We have used df1 to denote the food_access_research_atlas.csv dataframe.

In [None]:
# This Python 3 environment comes with many helpful analytics libraries installed
# It is defined by the kaggle/python Docker image: https://github.com/kaggle/docker-python
# For example, here's several helpful packages to load

from mpl_toolkits.mplot3d import Axes3D
import matplotlib.pyplot as plt # plotting
import numpy as np # linear algebra
import os # accessing directory structure
import pandas as pd # data processing, CSV file I/O (e.g. pd.read_csv)
import seaborn as sns #data visualizations

# Input data files are available in the read-only "../input/" directory
# For example, running this (by clicking run or pressing Shift+Enter) will list all files under the input directory

import os
for dirname, _, filenames in os.walk('/kaggle/input'):
    for filename in filenames:
        print(os.path.join(dirname, filename))

# You can write up to 20GB to the current directory (/kaggle/working/) that gets preserved as output when you create a version using "Save & Run All"
# You can also write temporary files to /kaggle/temp/, but they won't be saved outside of the current session

In [None]:
from google.colab import drive
drive.mount('/content/drive')

In [None]:
nRowsRead = 1000 # specify 'None' if want to read whole file
# food_access_research_atlas.csv may have more rows in reality, but we are only loading/previewing the first 1000 rows
file_path = "/content/food_access_research_atlas.csv"
df1 = pd.read_csv(file_path, delimiter=',', nrows = nRowsRead)
df1.dataframeName = 'food_access_research_atlas.csv'
nRow, nCol = df1.shape
print(f'There are {nRow} rows and {nCol} columns')

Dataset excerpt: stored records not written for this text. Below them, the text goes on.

import Summits.BirchSwinnertonDyer.BirchSwinnertonDyer.Theses.ResidualThetaTransportAtTwo
import Summits.BirchSwinnertonDyer.BirchSwinnertonDyer.Theorems.ResidualThetaTransportAtTwoResidualSignedLambdaLowerCMAtTwoOfParts
import Summits.BirchSwinnertonDyer.BirchSwinnertonDyer.Theorems.ResidualThetaTransportAtTwoResidualSignedLambdaLowerCMAtTwoRhoLayerPairingProjection
import Summits.BirchSwinnertonDyer.BirchSwinnertonDyer.Theorems.ResidualThetaTransportAtTwoResidualSignedLambdaLowerCMAtTwoDualGenerator
import Summits.BirchSwinnertonDyer.BirchSwinnertonDyer.Theorems.ResidualThetaTransportAtTwoResidualSignedLambdaLowerCMAtTwoStrictSubmodule
import Summits.BirchSwinnertonDyer.BirchSwinnertonDyer.Theorems.ResidualThetaTransportAtTwoResidualSignedLambdaLowerCMAtTwoSelmerSubmodules
import Summits.BirchSwinnertonDyer.BirchSwinnertonDyer.Theorems.ResidualThetaTransportAtTwoResidualSignedLambdaLowerCMAtTwoColemanPlusHomTwoCoeff
import Literature.NumberTheory.EllipticCurves.Kato2004.IwasawaCohomologyCoeffNewform
import Literature.NumberTheory.EllipticCurves.BSDConductorProofs
import Summits.BirchSwinnertonDyer.BirchSwinnertonDyer.Theorems.ResidualThetaTransportAtTwoResidualSignedLambdaLowerCMAtTwoStubPlusColemanO
import Summits.BirchSwinnertonDyer.BirchSwinnertonDyer.Theorems.ResidualThetaTransportAtTwoDefs
import Summits.BirchSwinnertonDyer.BirchSwinnertonDyer.Theorems.ResidualThetaTransportAtTwoResidualSignedLambdaLowerCMAtTwoOfParts2
import Summits.BirchSwinnertonDyer.BirchSwinnertonDyer.Theorems.ResidualThetaTransportAtTwoAwayDefs
import Literature.NumberTheory.EllipticCurves.CMNewformGamma0LevelSquarefull
import Summits.BirchSwinnertonDyer.BirchSwinnertonDyer.Theorems.ResidualThetaTransportAtTwoResidualSignedLambdaLowerCMAtTwoStubLocalDualAwayTwo
import Summits.BirchSwinnertonDyer.BirchSwinnertonDyer.Theorems.ResidualThetaTransportAtTwoResidualSignedLambdaLowerCMAtTwoStubDeepHalfAtTwoStrict
import Summits.BirchSwinnertonDyer.BirchSwinnertonDyer.Theorems.ResidualThetaTransportAtTwoResidualSignedLambdaLowerCMAtTwoStubKzgChildA
import Literature.NumberTheory.EllipticCurves.Kato2004.IwasawaCohomologyCoeffExistsProofs
import HarnessLib
import Summits.BirchSwinnertonDyer.BirchSwinnertonDyer.Theorems.ResidualThetaTransportAtTwoResidualSignedLambdaLowerCMAtTwoStubOnePairSupply
import Summits.BirchSwinnertonDyer.BirchSwinnertonDyer.Theorems.ResidualThetaTransportAtTwoResidualSignedLambdaLowerCMAtTwoStubDeepHalfAwayTwo
import Summits.BirchSwinnertonDyer.BirchSwinnertonDyer.Theorems.ResidualThetaTransportAtTwoResidualSignedLambdaLowerCMAtTwoStubReciprocity
import Summits.BirchSwinnertonDyer.BirchSwinnertonDyer.Theorems.ResidualThetaTransportAtTwoResidualSignedLambdaLowerCMAtTwoTwoCurrencyDescent
import Summits.BirchSwinnertonDyer.BirchSwinnertonDyer.Theorems.ResidualThetaTransportAtTwoResidualSignedLambdaLowerCMAtTwoKatoZetaGlueOfStations
import Summits.BirchSwinnertonDyer.BirchSwinnertonDyer.Theorems.ResidualThetaTransportAtTwoResidualSignedLambdaLowerCMAtTwoStubKzgTrivialisation
import Summits.BirchSwinnertonDyer.BirchSwinnertonDyer.Theorems.ResidualThetaTransportAtTwoResidualSignedLambdaLowerCMAtTwoStubKzgValueRelation
import Summits.BirchSwinnertonDyer.BirchSwinnertonDyer.Theorems.ResidualThetaTransportAtTwoKatoZetaDefs
import Summits.BirchSwinnertonDyer.BirchSwinnertonDyer.Theorems.ResidualThetaTransportAtTwoResidualSignedLambdaLowerCMAtTwoS3BodyOfStations
import Summits.BirchSwinnertonDyer.BirchSwinnertonDyer.Theorems.ResidualThetaTransportAtTwoResidualSignedLambdaLowerCMAtTwoLamOWeierstrassDegree
import Summits.BirchSwinnertonDyer.BirchSwinnertonDyer.Theorems.ResidualThetaTransportAtTwoResidualSignedLambdaLowerCMAtTwoChildABOfQuotientFact
import Summits.BirchSwinnertonDyer.BirchSwinnertonDyer.Theorems.ResidualThetaTransportAtTwoResidualSignedLambdaLowerCMAtTwoClosedModPrintChildAB
import Literature.NumberTheory.EllipticCurves.Kato2004.ZetaElementNewformTatePairingValuesQuotientTwo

**Let's take a quick look at what the data looks like:**

In [None]:
df1.head()  # Show first few rows

In [None]:
df1.info()  # Check column types & missing values

In [None]:
df1.describe()  # Summary statistics

Use the **Python libraries** we have discussed so far to explore the dataset and generate your own data visualizations. Then, in your slideshow explain what some of these visualizations reveal about the data. Look for trends across the data, correlations between certain factors, and more.


---


Here are some examples of visualizations you can make that we have discussed in previous notebooks:
- **Scatter plot**
- **Bar graph**
- **Heat map**
- **Violin plot**



---


Some Notes:
- For some visualizations you may have to use **data cleaning** to make sure your data is ready to use-- see the example of making a heatmap below!
- Data cleaning involves removing or correcting data that is incorrect, irrelevant, or improperly formatted
- If you are confused on how to create any of these, go back and reference the notebook examples!

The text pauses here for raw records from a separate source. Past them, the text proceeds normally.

/-- **Even Dirichlet form = sum of one-site forms.** For flip-even `h, k` the cross terms
`∫ (L_i h)(L_j k) dμ_T`, `i ≠ j`, vanish by `p_i`-parity (`L_i h` is odd in `p_i` and even in
`p_j`), so `⟨A h, A k⟩_{L²(μ_T)} = Σ_i ⟨L_i h, L_i k⟩`: the quadratic form of `B*B = −(A²)₀₀` on the
even sector is a SUM OF SQUARES of one vector field per site — a reversible (symmetric Markov)
Dirichlet form, the strong-noise (Smoluchowski) limit of the flip-noisy chain. -/
theorem evenDirichletForm_eq_sum_sites (ω₂ lam β γ T : ℝ) (hω : 0 < ω₂) (hl : 0 < lam)
    (hβ : 0 < β) (hT : 0 < T) (h k : PhaseSpace N → ℝ)
    (hh : ContDiff ℝ 1 h) (hk : ContDiff ℝ 1 k) (hhc : HasCompactSupport h)
    (hkc : HasCompactSupport k) (heh : IsFlipEven h) (hek : IsFlipEven k) :
    ∫ x, liouville (pinnedChain ω₂ lam β γ) N h x * liouville (pinnedChain ω₂ lam β γ) N k x
        ∂((pinnedChain ω₂ lam β γ).gibbsMeasure N T)
      = ∑ i : Fin N, ∫ x, siteLiouville (pinnedChain ω₂ lam β γ) N i h x *
          siteLiouville (pinnedChain ω₂ lam β γ) N i k x ∂((pinnedChain ω₂ lam β γ).gibbsMeasure N T) := by
  set P := pinnedChain ω₂ lam β γ with hP
  haveI : IsProbabilityMeasure (P.gibbsMeasure N T) :=
    pinnedChain_isProbabilityMeasure_gibbsMeasure hω hl.le hβ.le γ N hT
  have hH1 : ContDiff ℝ 1 (P.hamiltonian N) :=
    P.contDiff_hamiltonian (pinnedChain_contDiff_U ω₂ lam β γ) (pinnedChain_contDiff_V ω₂ lam β γ) N
  -- regularity of the one-site Liouvillians: continuous with compact support
  have hreg : ∀ (f : PhaseSpace N → ℝ), ContDiff ℝ 1 f → HasCompactSupport f → ∀ i : Fin N,
      Continuous (siteLiouville P N i f) ∧ HasCompactSupport (siteLiouville P N i f) := by
    intro f hf hfc i
    have hd : Differentiable ℝ f := hf.differentiable one_ne_zero
    refine ⟨?_, ?_⟩
    · exact (((continuous_apply i).comp continuous_snd).mul (continuous_partialQ hf one_ne_zero i)).sub
        ((P.continuous_partialQ_hamiltonian hH1 i).mul (continuous_partialP hf one_ne_zero i))
    · have h1 : HasCompactSupport (fun x : PhaseSpace N => x.2 i * partialQ i f x) :=
        (hasCompactSupport_partialQ hd hfc i).mul_left
      have h2 : HasCompactSupport
          (fun x : PhaseSpace N => partialQ i (P.hamiltonian N) x * partialP i f x) :=
        (hasCompactSupport_partialP hd hfc i).mul_left
      exact h1.sub h2
  have hI : ∀ i j : Fin N, Integrable
      (fun x => siteLiouville P N i h x * siteLiouville P N j k x) (P.gibbsMeasure N T) := by
    intro i j
    obtain ⟨hc1, hs1⟩ := hreg h hh hhc i
    obtain ⟨hc2, hs2⟩ := hreg k hk hkc j
    exact (hc1.mul hc2).integrable_of_hasCompactSupport hs1.mul_right
  calc ∫ x, liouville P N h x * liouville P N k x ∂(P.gibbsMeasure N T)
      = ∫ x, ∑ i : Fin N, ∑ j : Fin N,
          siteLiouville P N i h x * siteLiouville P N j k x ∂(P.gibbsMeasure N T) := by
        congr 1
        funext x
        simp only [liouville, Finset.sum_mul_sum]
    _ = ∑ i : Fin N, ∑ j : Fin N,
          ∫ x, siteLiouville P N i h x * siteLiouville P N j k x ∂(P.gibbsMeasure N T) := by
        rw [integral_finset_sum _ (fun i _ => integrable_finset_sum _ (fun j _ => hI i j))]
        exact Finset.sum_congr rfl fun i _ => integral_finset_sum _ (fun j _ => hI i j)
    _ = ∑ i : Fin N, ∫ x, siteLiouville P N i h x * siteLiouville P N i k x
          ∂(P.gibbsMeasure N T) := by
        refine Finset.sum_congr rfl fun i _ => ?_
        rw [Finset.sum_eq_single i]
        · intro j _ hji
          exact integral_siteLiouville_mul_of_ne P N T (Ne.symm hji) heh hek
        · intro hi
          exact absurd (Finset.mem_univ i) hi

Here is an example of a **heatmap** for this dataset to get you guys started:

Notice that:
- We had to remove the "State" and "County" columns because for the correlation matrix we want to only include columns with numerical data so that we can find the correlation coefficients
- We dropped all columns with NaN (aka null values) to avoid messing with our heatmap

In [None]:
# Heatmap
def plotCorrelationMatrix(df, graphWidth):
    df = df.dropna(axis='columns')  # Drop columns with NaN (aka null values)
    df = df[[col for col in df if df[col].nunique() > 1]]  # Keep columns with more than 1 unique value
    df = df.select_dtypes(include=['number'])  # Remove non-numeric columns
    df = df.iloc[:, :10]  # Keep only the first 10 columns <-- can change to only show the heatmap for the columns you want
    if df.shape[1] < 2:
        print(f'No correlation plots shown: The number of non-NaN or constant columns ({df.shape[1]}) is less than 2')
        return
    corr = df.corr()
    plt.figure(figsize=(8,6))
    corrMat = plt.matshow(corr)
    plt.xticks(range(len(corr.columns)), corr.columns, rotation=90)
    plt.yticks(range(len(corr.columns)), corr.columns)
    plt.gca().xaxis.tick_bottom()
    plt.colorbar(corrMat)
    plt.title(f'Correlation Matrix', fontsize=15)
    plt.show()
df_corr = df1.drop(columns=['State', 'County'])  # Keep only numeric columns (aka no state and county)
plotCorrelationMatrix(df_corr, 5)

In [None]:
# Replace with code for your own visualizations!